• **What you need to do**:
Make an exact copy of the lines below.

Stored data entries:
--*--
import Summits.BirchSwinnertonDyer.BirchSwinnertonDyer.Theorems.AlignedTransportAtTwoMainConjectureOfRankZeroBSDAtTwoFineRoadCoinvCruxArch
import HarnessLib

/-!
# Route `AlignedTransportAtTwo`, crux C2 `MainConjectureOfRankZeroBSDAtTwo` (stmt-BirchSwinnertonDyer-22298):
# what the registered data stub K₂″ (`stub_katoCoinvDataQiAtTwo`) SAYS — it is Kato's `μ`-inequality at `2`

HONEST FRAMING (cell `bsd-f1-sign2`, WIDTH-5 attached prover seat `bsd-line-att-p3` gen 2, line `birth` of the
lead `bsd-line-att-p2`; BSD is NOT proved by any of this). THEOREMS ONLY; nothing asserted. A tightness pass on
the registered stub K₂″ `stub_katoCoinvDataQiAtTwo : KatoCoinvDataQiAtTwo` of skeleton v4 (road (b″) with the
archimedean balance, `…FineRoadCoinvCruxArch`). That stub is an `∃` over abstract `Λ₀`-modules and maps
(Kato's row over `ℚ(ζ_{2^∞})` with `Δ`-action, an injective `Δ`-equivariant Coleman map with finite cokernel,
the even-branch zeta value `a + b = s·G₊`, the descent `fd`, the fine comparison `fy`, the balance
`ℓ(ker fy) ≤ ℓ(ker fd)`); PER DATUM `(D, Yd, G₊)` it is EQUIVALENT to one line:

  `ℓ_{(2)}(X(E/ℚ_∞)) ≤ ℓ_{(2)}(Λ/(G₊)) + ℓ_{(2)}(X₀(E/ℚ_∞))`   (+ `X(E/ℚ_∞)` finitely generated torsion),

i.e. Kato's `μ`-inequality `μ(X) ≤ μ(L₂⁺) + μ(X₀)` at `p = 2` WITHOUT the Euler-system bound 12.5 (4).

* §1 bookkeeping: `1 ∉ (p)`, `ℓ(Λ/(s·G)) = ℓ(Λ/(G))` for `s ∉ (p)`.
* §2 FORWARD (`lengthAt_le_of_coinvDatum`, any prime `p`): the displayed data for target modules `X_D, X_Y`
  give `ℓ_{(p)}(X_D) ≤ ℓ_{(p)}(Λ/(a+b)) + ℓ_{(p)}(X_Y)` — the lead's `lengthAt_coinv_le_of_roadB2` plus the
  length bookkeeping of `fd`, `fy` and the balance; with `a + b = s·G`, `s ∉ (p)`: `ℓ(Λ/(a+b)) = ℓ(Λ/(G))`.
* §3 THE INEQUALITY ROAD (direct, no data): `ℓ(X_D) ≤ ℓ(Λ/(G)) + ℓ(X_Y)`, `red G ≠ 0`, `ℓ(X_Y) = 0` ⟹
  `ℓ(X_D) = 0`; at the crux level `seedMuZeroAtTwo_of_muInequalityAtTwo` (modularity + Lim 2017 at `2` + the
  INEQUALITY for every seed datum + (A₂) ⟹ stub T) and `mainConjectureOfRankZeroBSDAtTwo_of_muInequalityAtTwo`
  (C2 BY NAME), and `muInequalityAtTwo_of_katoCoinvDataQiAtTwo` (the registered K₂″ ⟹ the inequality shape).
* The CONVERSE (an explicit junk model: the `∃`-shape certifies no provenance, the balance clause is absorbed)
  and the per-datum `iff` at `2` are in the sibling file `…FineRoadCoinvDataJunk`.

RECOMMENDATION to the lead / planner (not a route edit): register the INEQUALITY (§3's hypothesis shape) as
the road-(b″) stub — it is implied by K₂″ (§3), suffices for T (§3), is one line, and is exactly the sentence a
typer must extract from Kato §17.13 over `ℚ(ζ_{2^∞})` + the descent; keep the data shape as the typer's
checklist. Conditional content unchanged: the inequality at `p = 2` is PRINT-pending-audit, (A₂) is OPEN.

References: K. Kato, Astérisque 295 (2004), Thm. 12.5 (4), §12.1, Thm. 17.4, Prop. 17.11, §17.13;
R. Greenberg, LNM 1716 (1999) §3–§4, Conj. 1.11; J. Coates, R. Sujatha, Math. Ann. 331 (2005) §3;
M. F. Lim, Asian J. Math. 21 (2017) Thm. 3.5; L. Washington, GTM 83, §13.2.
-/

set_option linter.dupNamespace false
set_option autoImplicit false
--*--
• **Exercise answer**:
import Summits.BirchSwinnertonDyer.BirchSwinnertonDyer.Theorems.AlignedTransportAtTwoMainConjectureOfRankZeroBSDAtTwoFineRoadCoinvCruxArch
import HarnessLib

/-!
# Route `AlignedTransportAtTwo`, crux C2 `MainConjectureOfRankZeroBSDAtTwo` (stmt-BirchSwinnertonDyer-22298):
# what the registered data stub K₂″ (`stub_katoCoinvDataQiAtTwo`) SAYS — it is Kato's `μ`-inequality at `2`

HONEST FRAMING (cell `bsd-f1-sign2`, WIDTH-5 attached prover seat `bsd-line-att-p3` gen 2, line `birth` of the
lead `bsd-line-att-p2`; BSD is NOT proved by any of this). THEOREMS ONLY; nothing asserted. A tightness pass on
the registered stub K₂″ `stub_katoCoinvDataQiAtTwo : KatoCoinvDataQiAtTwo` of skeleton v4 (road (b″) with the
archimedean balance, `…FineRoadCoinvCruxArch`). That stub is an `∃` over abstract `Λ₀`-modules and maps
(Kato's row over `ℚ(ζ_{2^∞})` with `Δ`-action, an injective `Δ`-equivariant Coleman map with finite cokernel,
the even-branch zeta value `a + b = s·G₊`, the descent `fd`, the fine comparison `fy`, the balance
`ℓ(ker fy) ≤ ℓ(ker fd)`); PER DATUM `(D, Yd, G₊)` it is EQUIVALENT to one line:

  `ℓ_{(2)}(X(E/ℚ_∞)) ≤ ℓ_{(2)}(Λ/(G₊)) + ℓ_{(2)}(X₀(E/ℚ_∞))`   (+ `X(E/ℚ_∞)` finitely generated torsion),

i.e. Kato's `μ`-inequality `μ(X) ≤ μ(L₂⁺) + μ(X₀)` at `p = 2` WITHOUT the Euler-system bound 12.5 (4).

* §1 bookkeeping: `1 ∉ (p)`, `ℓ(Λ/(s·G)) = ℓ(Λ/(G))` for `s ∉ (p)`.
* §2 FORWARD (`lengthAt_le_of_coinvDatum`, any prime `p`): the displayed data for target modules `X_D, X_Y`
  give `ℓ_{(p)}(X_D) ≤ ℓ_{(p)}(Λ/(a+b)) + ℓ_{(p)}(X_Y)` — the lead's `lengthAt_coinv_le_of_roadB2` plus the
  length bookkeeping of `fd`, `fy` and the balance; with `a + b = s·G`, `s ∉ (p)`: `ℓ(Λ/(a+b)) = ℓ(Λ/(G))`.
* §3 THE INEQUALITY ROAD (direct, no data): `ℓ(X_D) ≤ ℓ(Λ/(G)) + ℓ(X_Y)`, `red G ≠ 0`, `ℓ(X_Y) = 0` ⟹
  `ℓ(X_D) = 0`; at the crux level `seedMuZeroAtTwo_of_muInequalityAtTwo` (modularity + Lim 2017 at `2` + the
  INEQUALITY for every seed datum + (A₂) ⟹ stub T) and `mainConjectureOfRankZeroBSDAtTwo_of_muInequalityAtTwo`
  (C2 BY NAME), and `muInequalityAtTwo_of_katoCoinvDataQiAtTwo` (the registered K₂″ ⟹ the inequality shape).
* The CONVERSE (an explicit junk model: the `∃`-shape certifies no provenance, the balance clause is absorbed)
  and the per-datum `iff` at `2` are in the sibling file `…FineRoadCoinvDataJunk`.

RECOMMENDATION to the lead / planner (not a route edit): register the INEQUALITY (§3's hypothesis shape) as
the road-(b″) stub — it is implied by K₂″ (§3), suffices for T (§3), is one line, and is exactly the sentence a
typer must extract from Kato §17.13 over `ℚ(ζ_{2^∞})` + the descent; keep the data shape as the typer's
checklist. Conditional content unchanged: the inequality at `p = 2` is PRINT-pending-audit, (A₂) is OPEN.

References: K. Kato, Astérisque 295 (2004), Thm. 12.5 (4), §12.1, Thm. 17.4, Prop. 17.11, §17.13;
R. Greenberg, LNM 1716 (1999) §3–§4, Conj. 1.11; J. Coates, R. Sujatha, Math. Ann. 331 (2005) §3;
M. F. Lim, Asian J. Math. 21 (2017) Thm. 3.5; L. Washington, GTM 83, §13.2.
-/

set_option linter.dupNamespace false
set_option autoImplicit false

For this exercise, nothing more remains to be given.